With the confirmation of Associate Justice Amy Coney Barrett, a lot of people are talking about a 6 to 3 conservative majority, but things don’t always work out that neatly. Chief Justice John Roberts has now become the ‘swing vote’ that people used to see in Associate Justice Anthony Kennedy, having sided with the liberals in important cases such as the one which allowed the Patient Protection and Affordable Care Act to stand. The Chief Justice wrote the opinion on that one, the crazy reasoning that the individual mandate could stand because Congress was, in effect, using its power to make taxes.
In some ways, the Chief Justice has softened Court opinions, dragging along Justices who might have preferred something stronger. James Taranto of The Wall Street Journal thinks this may drag him more into the conservative side, but it holds a danger that Mr Tatanto didn’t consider:
If Roberts joins the liberals, Thomas gets to assign the opinion.
By James Taranto | October 26, 2020 | 6:00 PM EDT
“Chief Justice Thomas” was the headline of an article I wrote in the Journal late in 2004. I urged President George W. Bush to elevate Justice Clarence Thomas if Chief Justice William Rehnquist retired the following year. Mr. Bush didn’t follow my advice when Rehnquist died in September 2005. But as Amy Coney Barrett dons her high-court robe, Justice Thomas may find himself filling an unaccustomed leadership role.
Over the past decade Chief Justice John Roberts emerged as a frequent swing vote when the associate justices divided 4-4 along familiar liberal-conservative lines. In numerous cases—most famously National Federation of Independent Business v. Sebelius (2012), which upheld ObamaCare — he cast his vote with the four Democratic appointees, although his opinions were sometimes less sweeping than theirs. In June Medical Services v. Russo (2020), the court voted 5-4 to strike down Louisiana abortion restrictions, but Chief Justice Roberts pointedly declined to join Justice Stephen Breyer’s opinion repudiating the rules. Instead the chief justice made clear in concurrence that he was only adhering to a four-year-old precedent, from which he had dissented and with which he still professes to disagree.
A charitable observer would say that Chief Justice Roberts is concerned about the court’s legitimacy and independence—that he wishes above all to avoid the perception that it responds to political pressure. An uncharitable one would say that in pursuit of that objective, he is creating not only the appearance but the reality of a political court. Either way, with a Republican-appointed majority of associate justices, the chief justice has lost this tie-breaking power.
Mr Tatanto’s article isn’t very long, but I have to summarize rather than quote the whole thing, to avoid plagiarism. He noted that the senior Justice in the majority in any case is the one who assigns the majority opinion, and the Chief Justice is senior even to the Associate Justices who may have been on the Court longer than him. He assigned to himself the majority opinion in National Federation of Independent Business v. Sebelius, and wrote an opinion that the far more liberal Justices would never have written themselves, but went along with to preserve ObysmalCare.
But if the Chief Justice sides with the liberals, and winds up in the minority of a 5 to 4 case, the senior Justice in the majority would be Clarence Thomas . . . and Justice Thomas is by no means a shrinking violet.
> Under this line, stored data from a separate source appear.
/-- ★★★ **Laplace's method on one non-degenerate critical orbit, localised amplitude — the compact ∕ continuous
edition.**  SETTING: `K` a compact first-countable topological group with a Haar measure `ν`; `X` a compact
second-countable Hausdorff space with a finite Borel measure `μ`; `act` a jointly continuous action of `K` on `X` by
`μ`-preserving maps; `σ : V → X` (finite-dimensional real inner product space, dimension `m`) and `e : Z → K`
(finite-dimensional parameter space with an s-finite Borel measure `κ` finite on compact sets) continuous, `e 0 = 1`,
`e` open at `0`; `Θ(k, y) = k • σ y` (the tube map), `Θ'(z, y) = e z • σ y` (the local product chart), `Θ'` open
at the origin; CHART DATA on an open window `W`: `Θ'` injective on `W`, a density `J ≥ 0` continuous on `W` with
`μ|_{Θ'(W)} = Θ'_*((J · κ ⊗ dy)|_W)`, and a radius `ρ > 0` with `closedBall 0 ρ × {0} ⊆ W`; SLICE DATA: the stabiliser
of `σ 0` lies in `S ⊆ K` and `S` fixes `σ(V)` pointwise; PHASE DATA: `f, φ : X → ℝ` continuous and `act`-invariant,
`f(σ y) = f(σ 0) + ½⟪Ay, y⟫ + o(‖y‖²)` with `A` symmetric and `⟪Ay, y⟫ > 0` for `y ≠ 0`.
CONCLUSION: there is `r₁ > 0` such that for every `0 < r ≤ r₁`, with the tube `T_r = Θ(K × ball 0 r)`,
`β^{m/2} ∫_X e^{−β(f − f(σ0))} 1_{T_r} φ dμ ⟶ (2π)^{m/2} · ν(K) · ((∫_{ball 0 ρ} J(z,0) dκ) ∕ ν(((e(ball 0 ρ))·S)⁻¹)) · φ(σ 0) ∕ √det A`.
All measurability ∕ integrability ∕ separation ∕ slice hypotheses of `tendsto_laplaceMethod_orbit_indicator` are
derived inside (§1); the density is replaced by its measurable modification `W.piecewise J 0` (equal on the windows).
[cite: HasenpflugRudolfSprungk2024, §3.1 Assumption 3 (M)(T), §3.4 and App. 4.1 Thm 16 ∕ Remark 17]
[cite: Hwang1980, main theorem (minimum set a compact manifold)]
[cite: Breitung1994, Lemma 40 p. 55, Thm 41 p. 56 with §2.3 pp. 14–15]
[cite: Bredon1972, Ch. II §§4–5] [cite: DearricottEtAl2014, (Searle) Def. 1.11 and properties (1)–(7), PDF pp. 34–35]
[cite: Helgason2000, Ch. I §1 Thm 1.14 p. 96 (compact groups are unimodular)] -/
theorem tendsto_laplaceMethod_orbit_indicator_of_continuous
    (hact : Continuous fun p : K × X => act p.1 p.2)
    (hmul : ∀ k k' x, act (k * k') x = act k (act k' x)) (hone : ∀ x, act 1 x = x)
    (hpres : ∀ k, MeasurePreserving (act k) μ μ)
    (hσ : Continuous σ) (he : Continuous e) (he1 : e 0 = 1) (he𝓝 : 𝓝 (1 : K) ≤ map e (𝓝 0))
    (hΘ : ∀ k y, Θ (k, y) = act k (σ y)) (hΘ' : ∀ z y, Θ' (z, y) = act (e z) (σ y))
    (hΘ'𝓝 : 𝓝 (σ 0) ≤ map Θ' (𝓝 0))
    {W : Set (Z × V)} (hWo : IsOpen W) (hinj : InjOn Θ' W)
    {J : Z × V → ℝ} (hJc : ContinuousOn J W) (hJ0 : ∀ w ∈ W, 0 ≤ J w)
    (hchart : μ.restrict (Θ' '' W) =
      (((κ.prod volume).restrict W).withDensity fun w => ENNReal.ofReal (J w)).map Θ')
    {ρ : ℝ} (hρ : 0 < ρ) (hρW : closedBall (0 : Z) ρ ×ˢ {(0 : V)} ⊆ W)
    (hstab : ∀ k : K, act k (σ 0) = σ 0 → k ∈ S) (hfix : ∀ s ∈ S, ∀ y, act s (σ y) = σ y)
    {f φ : X → ℝ} (hf : Continuous f) (hφ : Continuous φ)
    (hfinv : ∀ k x, f (act k x) = f x) (hφinv : ∀ k x, φ (act k x) = φ x)
    {A : V →ₗ[ℝ] V} (hAs : A.IsSymmetric) (hpos : ∀ y, y ≠ 0 → 0 < ⟪A y, y⟫_ℝ)
    (hS2 : (fun y => f (σ y) - f (σ 0) - (1 / 2) * ⟪A y, y⟫_ℝ) =o[𝓝 0] fun y => ‖y‖ ^ 2) :
    ∃ r₁ : ℝ, 0 < r₁ ∧ ∀ r : ℝ, 0 < r → r ≤ r₁ →
      Tendsto (fun β : ℝ => β ^ ((finrank ℝ V : ℝ) / 2) *
          ∫ x, Real.exp (-β * (f x - f (σ 0))) * (Θ '' (univ ×ˢ ball (0 : V) r)).indicator φ x ∂μ) atTop
        (𝓝 ((2 * π) ^ ((finrank ℝ V : ℝ) / 2) * (ν.real univ *
          ((∫ z in ball (0 : Z) ρ, J (z, 0) ∂κ) / (ν (((e '' ball (0 : Z) ρ) * S)⁻¹)).toReal * φ (σ 0) /
            Real.sqrt (LinearMap.det A))))) := by
  classical
  haveI : IsMulRightInvariant ν := HaarLocalChart.isMulRightInvariant_of_isHaarMeasure ν
  haveI : IsInvInvariant ν := HaarLocalChart.isInvInvariant_of_isHaarMeasure ν
  -- continuity ⇒ measurability
  have hΘc : Continuous Θ := by
    have h : Θ = fun p : K × V => act p.1 (σ p.2) := funext fun p => hΘ p.1 p.2
    rw [h]
    exact hact.comp (continuous_fst.prodMk (hσ.comp continuous_snd))
  have hΘ'c : Continuous Θ' := by
    have h : Θ' = fun p : Z × V => act (e p.1) (σ p.2) := funext fun p => hΘ' p.1 p.2
    rw [h]
    exact hact.comp ((he.comp continuous_fst).prodMk (hσ.comp continuous_snd))
  have hactm : Measurable fun p : K × X => act p.1 p.2 := hact.measurable
  have hΘm : Measurable Θ := hΘc.measurable
  have hΘ'm : Measurable Θ' := hΘ'c.measurable
  have hσm : Measurable σ := hσ.measurable
  have hfm : Measurable f := hf.measurable
  have hφm : Measurable φ := hφ.measurable
  -- the window: `(0,0) ∈ W`, a compact box `closedBall ρ × closedBall r₀ ⊆ W`
  have h0W : ((0 : Z), (0 : V)) ∈ W := hρW ⟨mem_closedBall_self hρ.le, rfl⟩
  have hWn : W ∈ 𝓝 ((0 : Z), (0 : V)) := hWo.mem_nhds h0W
  obtain ⟨u, v, -, hv, hsu, htv, huv⟩ :=
    generalized_tube_lemma (isCompact_closedBall (0 : Z) ρ) isCompact_singleton hWo hρW
  obtain ⟨r₀', hr₀', hball⟩ := Metric.isOpen_iff.1 hv 0 (htv (mem_singleton 0))
  have hr₀ : 0 < r₀' / 2 := by positivity
  have hsub : closedBall (0 : Z) ρ ×ˢ closedBall (0 : V) (r₀' / 2) ⊆ W := fun p hp =>
    huv ⟨hsu hp.1, hball (closedBall_subset_ball (by linarith) hp.2)⟩
  -- the slice property on a small ball
  obtain ⟨r₂, hr₂, hslice⟩ :=
    exists_ball_slice_of_chart hact hmul hone hσ.continuousAt he1 he𝓝 hΘ' hWn hinj hstab hfix
  -- coercivity and the quadratic lower bound
  obtain ⟨c₁, hc₁, hcoer⟩ := exists_pos_mul_norm_sq_le_inner hAs hpos
  obtain ⟨r₃, hr₃, hquad⟩ := exists_ball_quadratic_lower_bound (σ := σ) (f := f) hc₁ hcoer hS2
  -- the averaged density on `Φ = ball 0 ρ`
  obtain ⟨hJint, hj, C, hC⟩ := density_window_data (κ := κ) hWo hJc hr₀ hsub
  -- a bound for the amplitude
  obtain ⟨Cφ, hCφ⟩ := (isCompact_univ : IsCompact (univ : Set X)).exists_bound_of_continuousOn hφ.continuousOn
  refine ⟨min (r₀' / 2) (min r₂ r₃), lt_min hr₀ (lt_min hr₂ hr₃), fun r hr hr₁ => ?_⟩
  have hrr₀ : r ≤ r₀' / 2 := hr₁.trans (min_le_left _ _)
  have hrr₂ : r ≤ r₂ := hr₁.trans ((min_le_right _ _).trans (min_le_left _ _))
  have hrr₃ : r ≤ r₃ := hr₁.trans ((min_le_right _ _).trans (min_le_right _ _))
  set B : Set V := ball (0 : V) r with hBdef
  set Φ : Set Z := ball (0 : Z) ρ with hΦdef
  have h0B : (0 : V) ∈ B := mem_ball_self hr
  have hBn : B ∈ 𝓝 (0 : V) := ball_mem_nhds 0 hr
  have hΦn : Φ ∈ 𝓝 (0 : Z) := ball_mem_nhds 0 hρ
  have hBW : ∀ z ∈ Φ, ∀ y ∈ B, (z, y) ∈ W := fun z hz y hy =>
    hsub ⟨ball_subset_closedBall hz, (closedBall_subset_closedBall hrr₀) (ball_subset_closedBall hy)⟩
  have hΦBW : Φ ×ˢ B ⊆ W := fun p hp => hBW p.1 hp.1 p.2 hp.2
  -- the measurable modification of the density
  set J₁ : Z × V → ℝ := W.piecewise J (fun _ => 0) with hJ₁
  have hJ₁m : Measurable J₁ := hJc.measurable_piecewise continuousOn_const hWo.measurableSet
  have hJ₁W : ∀ w ∈ W, J₁ w = J w := fun w hw => piecewise_eq_of_mem _ _ _ hw
  have hchart₁ : μ.restrict (Θ' '' W) =
      (((κ.prod volume).restrict W).withDensity fun w => ENNReal.ofReal (J₁ w)).map Θ' := by
    have hae : (fun w => ENNReal.ofReal (J w)) =ᵐ[(κ.prod volume).restrict W] fun w => ENNReal.ofReal (J₁ w) :=
      ae_restrict_of_forall_mem hWo.measurableSet fun w hw => by
        show ENNReal.ofReal (J w) = ENNReal.ofReal (J₁ w)
        rw [hJ₁W w hw]
    rw [hchart, withDensity_congr_ae hae]
  -- the hypotheses of `tendsto_laplaceMethod_orbit_indicator`
  have hslice' : ∀ k : K, ∀ y ∈ B, ∀ y' ∈ B, act k (σ y) = σ y' → k ∈ S := fun k y hy y' hy' h =>
    (hslice k y (ball_subset_ball hrr₂ hy) y' (ball_subset_ball hrr₂ hy') h).1
  have hfix' : ∀ s ∈ S, ∀ y ∈ B, act s (σ y) = σ y := fun s hs y _ => hfix s hs y
  have hT : MeasurableSet (Θ '' (univ ×ˢ B)) := measurableSet_image_prod_ball hΘc isCompact_univ 0 r
  have hA : MeasurableSet (Θ' '' (Φ ×ˢ B)) := measurableSet_image_ball_prod_ball hΘ'c 0 ρ 0 r
  have hJ0' : ∀ z ∈ Φ, ∀ y ∈ B, 0 ≤ J₁ (z, y) := fun z hz y hy => by
    rw [hJ₁W _ (hBW z hz y hy)]
    exact hJ0 _ (hBW z hz y hy)
  have hJint' : ∀ y ∈ B, IntegrableOn (fun z => J₁ (z, y)) Φ κ := fun y hy =>
    (hJint y ((closedBall_subset_closedBall hrr₀) (ball_subset_closedBall hy))).congr_fun
      (fun z hz => (hJ₁W _ (hBW z hz y hy)).symm) measurableSet_ball
  have hloc : μ.restrict (Θ' '' (Φ ×ˢ B)) =
      (((κ.prod volume).restrict (Φ ×ˢ B)).withDensity fun w => ENNReal.ofReal (J₁ w)).map Θ' :=
    chart_restrict_of_injOn_ofReal hΘ'm hinj hΦBW hA hchart₁
  obtain ⟨hc0, hctop⟩ := measure_windowConst_ne_zero_of_chart (ν := ν) hact hmul hone hσ he1 he𝓝 hΘ' hΘ'𝓝
    hWn hinj hstab hfix hΦn
  have hsep : ∀ δ : ℝ, 0 < δ → ∃ η : ℝ, 0 < η ∧ ∀ y ∈ B, δ ≤ ‖y‖ → f (σ 0) + η ≤ f (σ y) := by
    intro δ hδ
    refine ⟨c₁ / 4 * δ ^ 2, by positivity, fun y hy hδy => ?_⟩
    have h1 := hquad y (ball_subset_ball hrr₃ hy)
    have h2 : c₁ / 4 * δ ^ 2 ≤ c₁ / 4 * ‖y‖ ^ 2 :=
      mul_le_mul_of_nonneg_left (pow_le_pow_left₀ hδ.le hδy 2) (by positivity)
    linarith
  have hj' : ContinuousAt (fun y => ∫ z in Φ, J₁ (z, y) ∂κ) 0 := by
    refine hj.congr ?_
    filter_upwards [closedBall_mem_nhds (0 : V) hr₀] with y hy
    exact setIntegral_congr_fun measurableSet_ball fun z hz =>
      (hJ₁W _ (hsub ⟨ball_subset_closedBall hz, hy⟩)).symm
  have hφc : ContinuousAt (fun y => φ (σ y)) 0 := (hφ.comp hσ).continuousAt
  have hbound : ∀ y : V, ‖y‖ < r₀' / 2 → |(∫ z in Φ, J₁ (z, y) ∂κ) * φ (σ y)| ≤ C * Cφ := by
    intro y hy
    have hy' : y ∈ closedBall (0 : V) (r₀' / 2) := mem_closedBall_zero_iff.2 hy.le
    have h1 : (∫ z in Φ, J₁ (z, y) ∂κ) = ∫ z in Φ, J (z, y) ∂κ :=
      setIntegral_congr_fun measurableSet_ball fun z hz => hJ₁W _ (hsub ⟨ball_subset_closedBall hz, hy'⟩)
    rw [h1, abs_mul]
    have h2 := hC y hy'
    have h3 : |φ (σ y)| ≤ Cφ := by simpa only [Real.norm_eq_abs] using hCφ (σ y) (mem_univ _)
    have hC0 : 0 ≤ C := (abs_nonneg _).trans (hC 0 (mem_closedBall_self hr₀.le))
    exact mul_le_mul h2 h3 (abs_nonneg _) hC0
  have hint : Integrable (fun x => Real.exp (-0 * f x) * φ x) μ := by
    have hc : Continuous fun x => Real.exp (-0 * f x) * φ x :=
      (Real.continuous_exp.comp (continuous_const.mul hf)).mul hφ
    exact (integrableOn_univ.1 (hc.continuousOn.integrableOn_compact isCompact_univ))
  have hmain := tendsto_laplaceMethod_orbit_indicator (ν := ν) (κ := κ) hactm hmul hone hpres hσm hΘ hΘm hΘ'
    hΘ'm hslice' hfix' hT hA measurableSet_ball measurableSet_ball hr Subset.rfl hJ₁m hJ0' hJint' hloc hc0 hctop
    hAs hpos hfm hφm hfinv hφinv hS2 hsep hj' hφc hr₀ hbound hint
  have hJJ : (∫ z in Φ, J₁ (z, 0) ∂κ) = ∫ z in Φ, J (z, 0) ∂κ :=
    setIntegral_congr_fun measurableSet_ball fun z hz =>
      hJ₁W _ (hsub ⟨ball_subset_closedBall hz, mem_closedBall_self hr₀.le⟩)
  rw [hJJ] at hmain
  exact hmain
Justice Thomas is something of an anti-Roberts. His lone concurrences and dissents are usually not incremental but adventurous, urging colleagues to break new legal ground or rethink old precedents. In June Medical Services, he argued that Roe v. Wade was wrongly decided and should be overturned — a position no other sitting justice has endorsed since Antonin Scalia died in 2016.
The Chief Justice could well decide to vote with the conservative majority in some cases not because he is strongly conservative, but to soften the impact of a decision. But Mr Taranto himself pointed out the problem, when the Chief Justice “pointedly declined” to join what became the plurality opinion of Justice Breyer. The Chief Justice could, in theory, assign to himself the majority opinion in a controversial case, yet see an opinion by Justice Thomas gain more concurrences than his own. If a strongly conservative cabal of Associate Justices Thomas, Barrett and Samuel Alito emerged, possibly including Neil Gorsuch, Concurring in the decision opinions might be written which gained majority support, while the assigned majority opinion does not.
Mr Taranto concluded by saying that the Chief Justice could vote with conservatives more often, to soften opinions, but at least those opinions would not be liberal ones. But the time could come when his vote counts, but he simply gets shoved to the sideline on the opinions.